(ACTIVITY) Two lines in the data below mark the range: the one with "The sizes add" and the one with "number of quadruple". Return both, along with every line between them, exactly.

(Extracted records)
import Mathlib
import Summits.Ventures.PercRepro.PuncturedLYMTypeLiftFamily
import Summits.Ventures.PercRepro.PuncturedLYMCoHypMain

/-!
# PercRepro — (SP) FOR `5` PAIRWISE DISJOINT TRIPLES AND `1` PAIRWISE DISJOINT QUADRUPLES AT LEVEL `4`: COUNTING COORDINATES
(p10, gen 41)

The members are indexed by `Fin 6`: the first `5` are triples, the last `1` quadruples (`sz`). `cnt3 v a` / `cnt4 v a` count
the triple / quadruple coordinates of a type `a : Fin 6 → ℕ` equal to `v`; a sum over the coordinates grouped by (size, value)
(`sum_eq_cnt`), the counts add up to `5` / `1` (`cnt3_add`, `cnt4_add`), the coordinates add up to `Σ v · cnt` (`sum_coords`),
changing one coordinate moves the counts by indicators (`cnt3_update`, `cnt4_update`); the direction code of a member of size `s`
met in `v` points (`code`); the binomials as polynomials at `n = m' + 5`; the trivial case of (SP) on at most `4` points.
Nothing here asserts (SP).
-/

namespace PercRepro.PuncturedLYM.Split.TypeLift.MixT5Q1

open Finset

/-- The member sizes: the first `5` members are triples, the other `1` quadruples. -/
def sz (i : Fin 6) : ℕ := if (i : ℕ) < 5 then 3 else 4

/-- Every member is a triple or a quadruple. -/
theorem sz_cases (i : Fin 6) : sz i = 3 ∨ sz i = 4 := by
  unfold sz; split_ifs <;> simp

/-- The triples. -/
theorem sz_of_lt {i : Fin 6} (h : (i : ℕ) < 5) : sz i = 3 := by unfold sz; rw [if_pos h]

/-- The quadruples. -/
theorem sz_of_ge {i : Fin 6} (h : ¬ (i : ℕ) < 5) : sz i = 4 := by unfold sz; rw [if_neg h]

/-- The index set of the triples. -/
def grp3 : Finset (Fin 6) := univ.filter (fun i => (i : ℕ) < 5)

/-- The index set of the quadruples. -/
def grp4 : Finset (Fin 6) := univ.filter (fun i => ¬ (i : ℕ) < 5)

/-- There are `5` triples. -/
theorem card_grp3 : grp3.card = 5 := by decide

/-- There are `1` quadruples. -/
theorem card_grp4 : grp4.card = 1 := by decide

/-- The sizes add up to `19`. -/
theorem sum_sz : ∑ i : Fin 6, sz i = 19 := by decide

/-- The number of triple coordinates equal to `v`. -/
def cnt3 (v : ℕ) (a : Fin 6 → ℕ) : ℕ := (grp3.filter (fun i => a i = v)).card

/-- The number of quadruple coordinates equal to `v`. -/
def cnt4 (v : ℕ) (a : Fin 6 → ℕ) : ℕ := (grp4.filter (fun i => a i = v)).card

/-- The direction code of a member of size `s` met in `v` points: `v` for triples, `3 + v` for quadruples (`7` is free). -/
def code (s v : ℕ) : ℕ := if s = 3 then v else 3 + v

/-- The code of a triple direction. -/
theorem code_fst (v : ℕ) : code 3 v = v := by simp [code]

/-- The code of a quadruple direction. -/
theorem code_snd (v : ℕ) : code 4 v = 3 + v := by simp [code]

/-- The triple coordinates of a type with `a i < sz i` lie in `range 3`. -/
theorem maps_grp3 (a : Fin 6 → ℕ) (ha : ∀ i, a i < sz i) : ∀ i ∈ grp3, a i ∈ range 3 := fun i hi => mem_range.2 (by
  have := ha i; rw [sz_of_lt (mem_filter.1 hi).2] at this; exact this)

/-- The quadruple coordinates of a type with `a i < sz i` lie in `range 4`. -/
theorem maps_grp4 (a : Fin 6 → ℕ) (ha : ∀ i, a i < sz i) : ∀ i ∈ grp4, a i ∈ range 4 := fun i hi => mem_range.2 (by
  have := ha i; rw [sz_of_ge (mem_filter.1 hi).2] at this; exact this)

/-- A sum over the coordinates of a type with `a i < sz i`, grouped by (size, value). -/
theorem sum_eq_cnt (a : Fin 6 → ℕ) (ha : ∀ i, a i < sz i) (g : ℕ → ℕ → ℚ) :
    ∑ i, g (sz i) (a i) = (cnt3 0 a : ℚ) * g 3 0 + (cnt3 1 a : ℚ) * g 3 1 + (cnt3 2 a : ℚ) * g 3 2 +
      ((cnt4 0 a : ℚ) * g 4 0 + (cnt4 1 a : ℚ) * g 4 1 + (cnt4 2 a : ℚ) * g 4 2 + (cnt4 3 a : ℚ) * g 4 3) := by
  rw [← sum_filter_add_sum_filter_not univ (fun i : Fin 6 => (i : ℕ) < 5)]
  congr 1
  · show ∑ i ∈ grp3, g (sz i) (a i) = _
    rw [← sum_fiberwise_of_maps_to (maps_grp3 a ha)]
    have h : ∀ j ∈ range 3, ∑ i ∈ grp3.filter (fun i => a i = j), g (sz i) (a i) = (cnt3 j a : ℚ) * g 3 j := by
      intro j _
      rw [sum_congr rfl (fun i hi => by rw [(mem_filter.1 hi).2, sz_of_lt (mem_filter.1 (mem_filter.1 hi).1).2]),
        sum_const, nsmul_eq_mul]
      rfl
    rw [sum_congr rfl h]
    simp [sum_range_succ]
  · show ∑ i ∈ grp4, g (sz i) (a i) = _
    rw [← sum_fiberwise_of_maps_to (maps_grp4 a ha)]
    have h : ∀ j ∈ range 4, ∑ i ∈ grp4.filter (fun i => a i = j), g (sz i) (a i) = (cnt4 j a : ℚ) * g 4 j := by
      intro j _
      rw [sum_congr rfl (fun i hi => by rw [(mem_filter.1 hi).2, sz_of_ge (mem_filter.1 (mem_filter.1 hi).1).2]),
        sum_const, nsmul_eq_mul]
      rfl
    rw [sum_congr rfl h]
    simp [sum_range_succ]

/-- The triple counts add up to `5`. -/
theorem cnt3_add (a : Fin 6 → ℕ) (ha : ∀ i, a i < sz i) : cnt3 0 a + cnt3 1 a + cnt3 2 a = 5 := by
  have h := card_eq_sum_card_fiberwise (maps_grp3 a ha)
  rw [card_grp3] at h
  simp only [sum_range_succ, sum_range_zero, zero_add] at h
  unfold cnt3
  omega

/-- The quadruple counts add up to `1`. -/
theorem cnt4_add (a : Fin 6 → ℕ) (ha : ∀ i, a i < sz i) : cnt4 0 a + cnt4 1 a + cnt4 2 a + cnt4 3 a = 1 := by
  have h := card_eq_sum_card_fiberwise (maps_grp4 a ha)
  rw [card_grp4] at h
  simp only [sum_range_succ, sum_range_zero, zero_add] at h
  unfold cnt4
  omega

/-- The sum of the coordinates is `Σ v · cnt`. -/
theorem sum_coords (a : Fin 6 → ℕ) (ha : ∀ i, a i < sz i) :
    ∑ i, a i = cnt3 1 a + 2 * cnt3 2 a + cnt4 1 a + 2 * cnt4 2 a + 3 * cnt4 3 a := by
  have h : ∑ i, ((a i : ℕ) : ℚ) = (cnt3 0 a : ℚ) * ((0 : ℕ) : ℚ) + (cnt3 1 a : ℚ) * ((1 : ℕ) : ℚ) + (cnt3 2 a : ℚ) * ((2 : ℕ) : ℚ) +
      ((cnt4 0 a : ℚ) * ((0 : ℕ) : ℚ) + (cnt4 1 a : ℚ) * ((1 : ℕ) : ℚ) + (cnt4 2 a : ℚ) * ((2 : ℕ) : ℚ) + (cnt4 3 a : ℚ) * ((3 : ℕ) : ℚ)) :=
    sum_eq_cnt a ha (fun _ v => (v : ℚ))
  have h' : ((∑ i, a i : ℕ) : ℚ) = ((cnt3 1 a + 2 * cnt3 2 a + cnt4 1 a + 2 * cnt4 2 a + 3 * cnt4 3 a : ℕ) : ℚ) := by
    push_cast
    rw [h]
    push_cast
    ring
  exact_mod_cast h'

/-- Changing one coordinate: the count of `v` among the triples moves by the indicators of the old and the new value. -/
theorem cnt3_update (v : ℕ) (a : Fin 6 → ℕ) (i : Fin 6) (x : ℕ) :
    cnt3 v (Function.update a i x) + (if (i : ℕ) < 5 ∧ a i = v then 1 else 0) =
      cnt3 v a + (if (i : ℕ) < 5 ∧ x = v then 1 else 0) := by
  unfold cnt3 grp3
  rw [filter_filter, filter_filter, card_filter, card_filter, ← sum_erase_add _ _ (mem_univ i),
    ← sum_erase_add _ _ (mem_univ i)]
  have h : ∑ j ∈ univ.erase i, (if (j : ℕ) < 5 ∧ Function.update a i x j = v then 1 else 0) =
      ∑ j ∈ univ.erase i, (if (j : ℕ) < 5 ∧ a j = v then 1 else 0) := by
    refine sum_congr rfl (fun j hj => ?_)
    rw [Function.update_of_ne (mem_erase.1 hj).1]
  rw [h]
  simp only [Function.update_self]
  ring

/-- Changing one coordinate: the count of `v` among the quadruples moves by the indicators of the old and the new value. -/
theorem cnt4_update (v : ℕ) (a : Fin 6 → ℕ) (i : Fin 6) (x : ℕ) :
    cnt4 v (Function.update a i x) + (if ¬ (i : ℕ) < 5 ∧ a i = v then 1 else 0) =
      cnt4 v a + (if ¬ (i : ℕ) < 5 ∧ x = v then 1 else 0) := by
  unfold cnt4 grp4
  rw [filter_filter, filter_filter, card_filter, card_filter, ← sum_erase_add _ _ (mem_univ i),
    ← sum_erase_add _ _ (mem_univ i)]
  have h : ∑ j ∈ univ.erase i, (if ¬ (j : ℕ) < 5 ∧ Function.update a i x j = v then 1 else 0) =
      ∑ j ∈ univ.erase i, (if ¬ (j : ℕ) < 5 ∧ a j = v then 1 else 0) := by
    refine sum_congr rfl (fun j hj => ?_)
    rw [Function.update_of_ne (mem_erase.1 hj).1]
  rw [h]
  simp only [Function.update_self]
  ring

/-! ### The cardinalities -/

/-- `C(n, 4)` as a polynomial, `n = m' + 5`. -/
theorem choose_l_cast (m' : ℕ) :
    (((m' + 5).choose 4 : ℕ) : ℚ) = ((m' : ℚ) + 5) * ((m' : ℚ) + 4) * ((m' : ℚ) + 3) * ((m' : ℚ) + 2) / 24 := by
  have h := Nat.descFactorial_eq_factorial_mul_choose (m' + 5) 4
  simp only [Nat.descFactorial_succ, Nat.descFactorial_zero, Nat.factorial, mul_one] at h
  rw [show m' + 5 - 3 = m' + 2 by omega, show m' + 5 - 2 = m' + 3 by omega, show m' + 5 - 1 = m' + 4 by omega, show m' + 5 - 0 = m' + 5 by omega] at h
  have h' := congrArg (fun x : ℕ => (x : ℚ)) h
  push_cast at h'
  linarith

/-- `C(n, 5)` as a polynomial, `n = m' + 5`. -/
theorem choose_l1_cast (m' : ℕ) :
    (((m' + 5).choose 5 : ℕ) : ℚ) = ((m' : ℚ) + 5) * ((m' : ℚ) + 4) * ((m' : ℚ) + 3) * ((m' : ℚ) + 2) * ((m' : ℚ) + 1) / 120 := by
  have h := Nat.descFactorial_eq_factorial_mul_choose (m' + 5) 5
  simp only [Nat.descFactorial_succ, Nat.descFactorial_zero, Nat.factorial, mul_one] at h
  rw [show m' + 5 - 4 = m' + 1 by omega, show m' + 5 - 3 = m' + 2 by omega, show m' + 5 - 2 = m' + 3 by omega, show m' + 5 - 1 = m' + 4 by omega, show m' + 5 - 0 = m' + 5 by omega] at h
  have h' := congrArg (fun x : ℕ => (x : ℚ)) h
  push_cast at h'
  linarith

/-- `C(n − 3, 1)` as a polynomial, `n = m' + 5`. -/
theorem choose_mA_cast (m' : ℕ) :
    (((m' + 2).choose 1 : ℕ) : ℚ) = ((m' : ℚ) + 2) / 1 := by
  have h := Nat.descFactorial_eq_factorial_mul_choose (m' + 2) 1
  simp only [Nat.descFactorial_succ, Nat.descFactorial_zero, Nat.factorial, mul_one] at h
  rw [show m' + 2 - 0 = m' + 2 by omega] at h
  have h' := congrArg (fun x : ℕ => (x : ℚ)) h
  push_cast at h'
  linarith

/-- `C(n − 4, 0)` as a polynomial, `n = m' + 5`. -/
theorem choose_mB_cast (m' : ℕ) : (((m' + 1).choose 0 : ℕ) : ℚ) = 1 := by simp

section Trivial

variable {α : Type} [Fintype α]

/-- With at most `4` points there is no column, and (SP) holds for every `D`. -/
theorem puncturedNMP_of_card_le [DecidableEq α] (D : Finset (Finset α)) (hn : Fintype.card α ≤ 4) :
    PuncturedNMP 4 D := by
  intro 𝒜 _
  have h : levelAbove α 4 = ∅ := by
    unfold levelAbove
    rw [powersetCard_eq_empty, card_univ]
    omega
  rw [h, card_empty, mul_zero]
  exact Nat.zero_le _

end Trivial

end PercRepro.PuncturedLYM.Split.TypeLift.MixT5Q1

(ANSWER TO THIS TASK)
/-- The sizes add up to `19`. -/
theorem sum_sz : ∑ i : Fin 6, sz i = 19 := by decide

/-- The number of triple coordinates equal to `v`. -/
def cnt3 (v : ℕ) (a : Fin 6 → ℕ) : ℕ := (grp3.filter (fun i => a i = v)).card

/-- The number of quadruple coordinates equal to `v`. -/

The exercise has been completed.